By May 1, 2008, Viscosi said he had called TCR several times and had sent letters with pictures showing his condition, but received no replies.
On May 15, 2008, he was admitted to a hospital for the first time. He had developed infections all over his body, caused by cracked skin, which bled constantly.
By August 2008, Viscosi was clinging to life, with about 90 percent of his body covered in sores and with nearly no skin left.

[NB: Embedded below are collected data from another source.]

omit [DecidableEq ι] [DecidableEq κ] in
/-- **Expanding the square**: `β‖ψ − Qφ‖² + ⟨φ,Tφ⟩ = ⟨φ,(T + βQᵀQ)φ⟩ − 2⟨βQᵀψ, φ⟩ + β‖ψ‖²`. [cite: King1986, (2.4) p.652, (2.14) p.653] -/
theorem quad_blockSpin_expand (ψ : κ → ℝ) (φ : ι → ℝ) :
    β * ((ψ - Q *ᵥ φ) ⬝ᵥ (ψ - Q *ᵥ φ)) + φ ⬝ᵥ (T *ᵥ φ)
      = φ ⬝ᵥ (bsPrec β Q T *ᵥ φ) - 2 * ((β • (Qᵀ *ᵥ ψ)) ⬝ᵥ φ) + β * (ψ ⬝ᵥ ψ) := by
  rw [bsPrec_form, dotProduct_sub, sub_dotProduct, sub_dotProduct, dotProduct_mulVec_eq_transpose Q ψ φ,
    dotProduct_comm (Q *ᵥ φ) ψ, dotProduct_mulVec_eq_transpose Q ψ φ, smul_dotProduct, smul_eq_mul]
  ring

/-- The effective form: `⟨ψ, bsEff ψ⟩ = β‖ψ‖² − β²⟨Qᵀψ, (T + βQᵀQ)⁻¹Qᵀψ⟩`. [cite: King1986, (2.14) p.653] -/
theorem bsEff_form (ψ : κ → ℝ) :
    ψ ⬝ᵥ (bsEff β Q T *ᵥ ψ)
      = β * (ψ ⬝ᵥ ψ) - β ^ 2 * ((Qᵀ *ᵥ ψ) ⬝ᵥ ((bsPrec β Q T)⁻¹ *ᵥ (Qᵀ *ᵥ ψ))) := by
  have hsand : ψ ⬝ᵥ ((Q * (bsPrec β Q T)⁻¹ * Qᵀ) *ᵥ ψ) = (Qᵀ *ᵥ ψ) ⬝ᵥ ((bsPrec β Q T)⁻¹ *ᵥ (Qᵀ *ᵥ ψ)) := by
    rw [← Matrix.mulVec_mulVec, ← Matrix.mulVec_mulVec, dotProduct_mulVec_eq_transpose]
  rw [bsEff, Matrix.sub_mulVec, dotProduct_sub, Matrix.smul_mulVec, dotProduct_smul, Matrix.one_mulVec,
    Matrix.smul_mulVec, dotProduct_smul, hsand, smul_eq_mul, smul_eq_mul]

He had to lay in bed for 20 hours a day, covered in towels wet with sterile saline to keep his fever down and avoid shock and kidney failure due to dehydration.
Around that time, three TCR doctors — research coordinator Barbara Doyle, staff physician Sandra Adsit and the company’s owner — examined Viscosi and told him his condition had nothing to do with Stelara, though they never took skin tissue or blood samples, he said.
The Garden Island contacted TCR over the phone and sent them questions via email, which were never answered despite several requests.
Stelara FDA approved
Since its first approval, Stelara went through several label revisions by the FDA.
Recently, it was approved to treat an additional condition, arthritis.
On Sept. 20 the FDA approved the drug to treat psoriatic arthritis, a joint inflammation that attacks about 30 percent of people with psoriasis, and the main reason Viscosi entered the clinical trial.
The drug’s producer is Janssen Biotech.
Janssen Medical Affairs Vice President Cindy Guzzo, in press release Sept. 23, praised the safety and efficacy of Stelara, calling it “a meaningful new option” for psoriatic arthritis patients.
Brian Kenney, director of public affairs at Janssen Global Services, told The Garden Island that Stelara demonstrated efficacy and safety in one of the largest clinical development programs ever conducted for a “biologic therapy” in the treatment of moderate to severe plaque psoriasis.
A biological therapy is a treatment with substances made from living organisms, according to the National Cancer Institute. Some biological therapies stimulate or suppress the immune system to help the body fight cancer, infection and other diseases.
Kenney said it would be “inappropriate” for the company to comment on Viscosi’s medical condition, but said that the drug has a track record of testing success.
“We have accumulated five years of efficacy and safety data,” Kenney said. “Stelara continues to demonstrate a positive safety profile, as demonstrated in the clinical trials.”
But to Viscosi, the drug is neither safe nor efficient.
The clinical trial Viscosi entered was to treat plaque psoriasis, which used to cover 10 to 15 percent of his body. He’d hoped Stelara would target psoriatic arthritis, a condition which made him go on disability.
He said Stelara had no effect on his arthritis, and once he dropped the trial, five other types of psoriasis developed all over his body.